Cell growth proteins were up-regulated in five of six patients in the AR-group and are involved in several AR processes. Insulin-like growth factor-binding protein 7 (IGFBP7) modulate effects of vascular endothelial growth factor (VEGF) [40] and is reported to interact with Chemokines in venous endothelium including IFN-γ-inducible protein 10 (IP-10; CXCL10) [41, 42], which has previously been reported to be elevated in urine in connection with AR [13, 17]. Vasorin and Galectin-3-binding protein are closely associated to transforming growth factor-beta (TGF-β1) and IL-6, both linked to acute rejection in this population [15, 4348].

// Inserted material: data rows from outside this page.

import Summits.QuantumFields.BalabanUV.Beta.GAN24.EEWordReduced
import Summits.QuantumFields.BalabanUV.Beta.GAN24.DressedHalfVertex

/-!
# `BalabanUV.Beta.GAN24.ExitFaceLeftFamily` — binder row G-an2-4 ∕ (CONV-C), W-slot (α-0), ROW (C) AT LEVELS `j ≥ 1`, letter (W5) of the (γ) hand's memo
# `HOME/b2b-balaban-gan24-formalise-leaf-06/g52/C-LEVELS-GE1.md` §17: **THE EXIT-FACE-READ LEFT FAMILY OF THE LEVEL-`j` EXCHANGE WORD FOR A GENERIC LOCAL STENCIL FAMILY —
# covariance, decay off the source, summability against bounded forms, and its bond resummation to the two-face half-vertex** — leaf-04's `EEWordReduced` §1 with the
# Wilson table `cE • wilsonA` replaced by ANY fine-translation-covariant `LocStencil` family `S` (so that the E-sector `S^E_j ∝ e3OfK Lc G_{j−1} (SrecAt (j−1))` of every level is covered:
# `ValueJetGeneric.e3OfK_translate` ∕ `locStencil_e3OfK`), every `j`, in-block root, every `d`, `Lc ≥ 1`
# (G-an2-4 CRUX TEAM (2), seat `b2b-balaban-gan24-formalise-leaf-06` = the (γ) hand, gen 52; journal INTENT I-leaf06-g52-7)

NOT IN PRINT; OUR BOOKKEEPING ([folklore] BY NAME: leaf-04's `EEWordReduced.shiftK_dressedStep` ∕ `leftFamily_cov` pattern, an4's `OneStepKernelFamily.vertexOfK_translate` ∕
`vertexFamily_vertexOfK`, leaf-04's level-generic slot resummation `DressedHalfVertex.hasSum_vertexOfK_dressedStep`, `decays_coDressKBmAt` ∕ `decays_unitK` ∕ `locStencil_unitS`;
0 `def`, 0 cited fact, 0 `def … : Prop`, 0 sorry).
HONEST FRAMING (cell contract, verbatim): «discharging `BetaPertH` makes Bałaban's UV stability UNCONDITIONAL — a real constructive-QFT result; it is NOT the continuum
limit and NOT the Clay problem.»  HONEST DEPENDENCY (verbatim): «continuum YM on T⁴ ⇐ BetaPertH ∧ nine spine estimates (0/9 proved); BetaPertH ⇐ (D1) ∧ (D4) ∧ CAP+tail;
G-an2-4 gates asym, D1 and NE2/3/4.»

WHY (memo §17 (W5)).  The direct exchange word of `zmode Lc b̃_j` keeps its FIRST background slot per coarse bond `u ∈ box` (`DressedSourceZeroModeWords`); leaf-04's
`CoarseBondCellPairing.sum_box_tsum_sum_mul_periodic_of_cov` turns `Σ_{u∈box} Σ'_{y₁} Σ_a j_u(a,y₁)·B(a,y₁)` into the cell pairing of the RESUMMED family `Σ'_u j_u` with `B` once `j_u` is
coarse-bond covariant and summable against bounded `B` — leaf-04 typed these for the Wilson table (`EEWordReduced` §1); the level-`j` E-sector table is `(cE·wE_j) • e3OfK Lc G_{j−1} (SrecAt (j−1))`,
fine-translation covariant and a local stencil family, so here the same three facts are typed for a GENERIC such `S`, plus the bond resummation of the left family (§3) which lands it on
the face–face half-vertex that `ExitFaceHalfVertexSplit` splits.
* §1 `unitS_translate_of_translate`, **`leftFamily_cov_of_translate`** — `j_{u+t}(a, y₁ + Lc•t) = j_u(a, y₁)`.
* §2 **`abs_leftFamily_le_of_locStencil`**, **`summable_leftFamily_mul_of_locStencil`**.
* §3 **`tsum_leftFamily_eq_faceface`** — `Σ'_u j_u(a,y₁) = c₀σ_j·Σ'_y χ_α(y)·Σ'_t χ_μ(t)·S μ t y y₁ (inl α)(inl a)` (Fubini + `hasSum_vertexOfK_dressedStep`).
Asserts NO value of Bałaban's tables; discharges NOTHING of (C) ∕ (C)sym ∕ (Q-L) ∕ «T2Shape» ∕ «T2Drift» ∕ (hW, hWall); NEVER «G-an2-4 closed» as (CONV-C); NOT D1, NOT
`BetaPertH`, NOT continuum, NOT Clay.  2026-08-23; no existing file touched.
-/

noncomputable section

MEP1A protein does not fit to either of the two protein groups and was only detected in the AR-group, significantly up-regulated at the time of AR. The absence of identified MEP1A in the control group is an interesting observation and could potentially be very useful in a diagnostic setting. It should however be kept in mind that this is only a proof of principle study so a wide range of further validation series have to be performed to ensure that the observations are clinically relevant.

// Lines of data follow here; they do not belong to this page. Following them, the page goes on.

import Literature.NumberTheory.EllipticCurves.Rank1Residual.Typed.X9
import Literature.NumberTheory.EllipticCurves.MatarNekovar2019.ShaVanishing
import HarnessLib

/-!
# Classes X9 / X10b: the Heegner-index certificate at a NON-surjective IRREDUCIBLE prime through
# Matar–Nekovář 2019 Thm. 6.7 (1) — the Cha-2005-free twin of `X9ChaCertificate.lean`

HONEST FRAMING (cell `b2b-bsdres`, run/shared/lean/b2b/bsd-rank1-residual/, verbatim in every
file): the goal of the cell is to DELETE the COMBINATION-SHAPED residual classes of the
Birch–Swinnerton-Dyer formula for ALL analytic-rank `≤ 1` elliptic curves over `ℚ` — "full BSD
formula for every rank `≤ 1` curve in class `C`" assembled STRICTLY from published theorems — so
that the rank-`≤ 1` remainder becomes exactly the CONSTRUCTION-SHAPED classes, which are TYPED
(missing-input `Prop`s), NOT attempted. This is not "finishing BSD". X9 and X10b REMAIN
CONSTRUCTION-SHAPED; nothing here is a class theorem; nothing is booked by this file.

Literature seat of the `pub-bsdpct` bundle (unit `pub-bsdpct-1`, gen 87). Theorems only: pure
compositions of tree theorems BY NAME; no definition, no new named fact (D-0026).

## Why this file exists

`Rank1Residual/X9ChaCertificate.lean` (cell x9, gen 6) closes an X9 pair `(E, p)` — good ordinary
`p ≥ 5`, `E[p]` irreducible, `ρ̄_{E,p}` NOT surjective — from a Heegner-index certificate through the
named fact `Cha2005.thm52_padicValNat_shaOrder_le` (Cha, J. Number Theory 111 (2005) = Miller, LMS
J. Comput. Math. 14 (2011) Thm. 5.2 = GJPST, Math. Comp. 78 (2009) Thm. 3.5). The primary source of
that fact is NOT held (acquisition request acq-08222, Elsevier; the hub's fetchers are refused), so
it travels with the flag `Cha05-primary-unread`, and the bundle's referee reads that flag as
tier-affecting for the RESIDUAL-CASES records that name this consumer (REFEREE.md R148.1, R170.3
reading (β): the nine X9 records of block (d23) and `10082b1 @ 3` of (d25) sit in the FLAGGED
column until "the primary page-check of Thm 5.2 lands").

The SAME certificate closes the SAME pairs through a refereed source that IS held and read:
A. Matar, J. Nekovář, *Kolyvagin's result on the vanishing of `Ш(E/K)[p^∞]` and its consequences for
anticyclotomic Iwasawa theory*, J. Théor. Nombres Bordeaux 31 (2019) 455–501, **Thm. 6.7 (1)**
(p. 498; tree fact `MatarNekovar2019.thm67_sha_primary_trivial_of_irreducible`,
`MatarNekovar2019/ShaVanishing.lean`; its §6.6 says it "reproves (and slightly extends)" Cha 2005
Thm. 21 for `m = 0`): for `p ≠ 2`, `E[p]` an IRREDUCIBLE `𝔽_p[G_ℚ]`-module, `K` a Heegner field for
`N`, `(K, p) ≠ (ℚ(√−3), 3)` and `y_K ∉ pE(K)`: `Ш(E/K)[p^∞] = 0`; whence `Ш(E/ℚ)[p] = 0`
(`Typed.noPTorsion_of_matarNekovar_of_not_dvd_index`, restriction being injective on the `p`-part
for odd `p`) and Miller's `BSD(E,p)` at a pair with `ord_p #Ш_an = 0`
(`Typed.bsdp_of_matarNekovar_of_not_dvd_index`). Its hypotheses are a SUBSET of the Cha route's:

| binder of `X9.bsdp_of_cha_of_not_dvd_index`      | needed by Matar–Nekovář Thm. 6.7 (1)?            |
|---------------------------------------------------|--------------------------------------------------|
| `¬ W.HasCM` (from `ClassX9`)                      | no                                               |
| `5 ≤ p` (from `ClassX9`; gives `p ≠ 2`)           | only `p ≠ 2`                                     |
| `Irr W p` (from `ClassX9`)                        | yes (`W.HasIrreducibleModPGaloisRep p`)          |
| `hpD : ¬ p ∣ d_K`                                 | no (at `p = 3` it would give `d_K ≠ −3`)         |
| `hpN : ¬ p² ∣ N`                                  | no                                               |
| Heegner field `K` for `N`, Heegner point `P`      | yes, same data                                   |
| `¬ IsOfFinAddOrder P`, `p ∤ [E(K) : ℤP]`          | yes, same certificate                            |
| `r_an ≤ 1`, `#Ш_an = q`, `ord_p q = 0`            | yes, same certificate                            |

So every Cha-route closure of an X9 pair (`p ≥ 5`, where the proviso `(K,p) ≠ (ℚ(√−3),3)` is
vacuous) is, with the certificate ALREADY on file, a Matar–Nekovář closure; and at `p = 3` (X10b,
the shadow class `ClassX10 W 3 ∧ ¬ Surj W 3`) the Cha binder `3 ∤ d_K` implies the proviso
`d_K ≠ −3` (`discr_ne_neg_three_of_not_three_dvd`). The certificate lane records the same
inclusion for its rows (bsdN/HYPOTHESES.md, ORDER v5: "T-MN19's hypotheses are implied by T-KOLY's
and T-CHA's at p odd"), and the bundle's referee adopted T-MN19 as a flag-free row at irreducible
`p` (REFEREE.md R178.3 (ii)). The companion consumers for the supersingular classes X6/X7/X8 are
`Summit.BirchSwinnertonDyer.Rank1Residual.Supersingular.X7.bsdp_of_matarNekovar_of_not_dvd_index`
etc. (`Summits/…/Supersingular/HeegnerIndexRoute.lean`, harvest seat gen 13); this file supplies
the missing X9 / X10b ones, in the exact binder shape of the Cha consumers minus `hpD`, `hpN`
(and minus `¬cm`, which the class predicate carries anyway).

NOT covered here (different shape): the X10b RESISTANT list with `ord_3 #Ш_an = 2`
(`Typed/X10bHeegnerIndexCertificate.lean`: Cha's BOUND `ord_3 #Ш(E/ℚ) ≤ 2·ord_3 [E(K) : ℤ y_K]`
with an index certificate `≤ 1`, a `3`-descent lower bound and Cassels–Tate); its Cha-free twin
needs the INDEX BOUND over `K` (Matar–Nekovář Thm. 0.3, tree fact
`MatarNekovar2019.thm03_padicValNat_card_sha_le_of_irreducible`, `d_K ∉ {−3, −4}`) plus the
odd-part comparison `#Ш(E/K)[p^∞] = #Ш(E/ℚ)[p^∞] · #Ш(E^{d_K}/ℚ)[p^∞]`
(`WeierstrassCurve.card_primaryComponent_sha_baseChange_quadratic_of_odd_of_finite`), not the
vanishing theorem used below.

References: Matar–Nekovář 2019 Thm. 6.7 (1), Prop. 5.26, Prop. 6.4–6.5, §6.6 [MatarNekovar2019];
Miller 2011 Thm. 5.2, §1 Def. 1.1 [Miller2011LMS]; GJPST 2009 Thm. 3.5 and Rem. 3.6
[GrigorovJorzaPatrikisSteinTarnita2009]; RESIDUAL-CASES.md §a.2 rows X9 / X10, blocks (d23), (d25);
REFEREE.md R148.1, R165.2, R170.3, R171.3, R178.3, R191.3.
-/

noncomputable section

Many urinary proteins that previously have been shown to be regulated in association with AR were also detected in our study, but not regulated enough to fulfill the predefined criteria [20][49]. In addition, other proteins have been investigated using a more targeted approach (e.g. ELISA) but these were not confirmed by our investigation [1019, 21].

In addition to looking at the whole proteome a major strength of our analysis is that each patient was his or her own control, comparing the protein levels at baseline with sequential follow-up time points, in a well defined patient population. This allowed us to show that the proteins were regulated already several days before clinical suspicion of AR. In addition, individual samples were analyzed in the present study, not pooled urine, providing more detailed information of the regulation in association with the AR. The current study lack however a post treatment sample in order to be perfectly complete. With such a sample it would have proven that the regulation was specific to acute rejection episodes. Unfortunately such samples were not collected. Another indication of the relevance of the current findings is that all identified proteins are physiological plausible to be involved in an acute rejection episode. The major limitation of this proof of principle study is the relative limited small sample-size compared to classical approaches. This, however, has its cause in the time consuming and labor intensive nature of the full shotgun proteomic approach chosen. Even though it is applicable for first identification of potential biomarkers, analysis of each digested sample took almost one week to finalize. Somewhat overlap in analysis is possible but in general it is a too labor demanding procedure for large studies. In future validation of the present findings a more targeted analytical approach has to be utilized. It should also be pointed out that the control group patients were not verified non-rejectors by protocol biopsies. Previous studies have shown an incidence of almost 30% subclinical rejections in apparently stable patients on CsA based immunosuppression [50, 51]. It is hence possible that sub-clinical rejections could be present in some of the controls, making the interpretation somewhat biased. Further prospective studies are needed in larger populations, where biopsies also are performed in the controls, to fully elucidate on the involvement of these proteins in AR and their potential usability as diagnostic biomarkers.

Conclusion

This study shows the applicability of shotgun proteomics in combination with relative quantification by 18O/16O-labeling in biomarker discovery in sequential urine samples. Two groups of physiological related proteins with relevance to immunological processes during AR episodes were found to be up-regulated in patients with BPAR.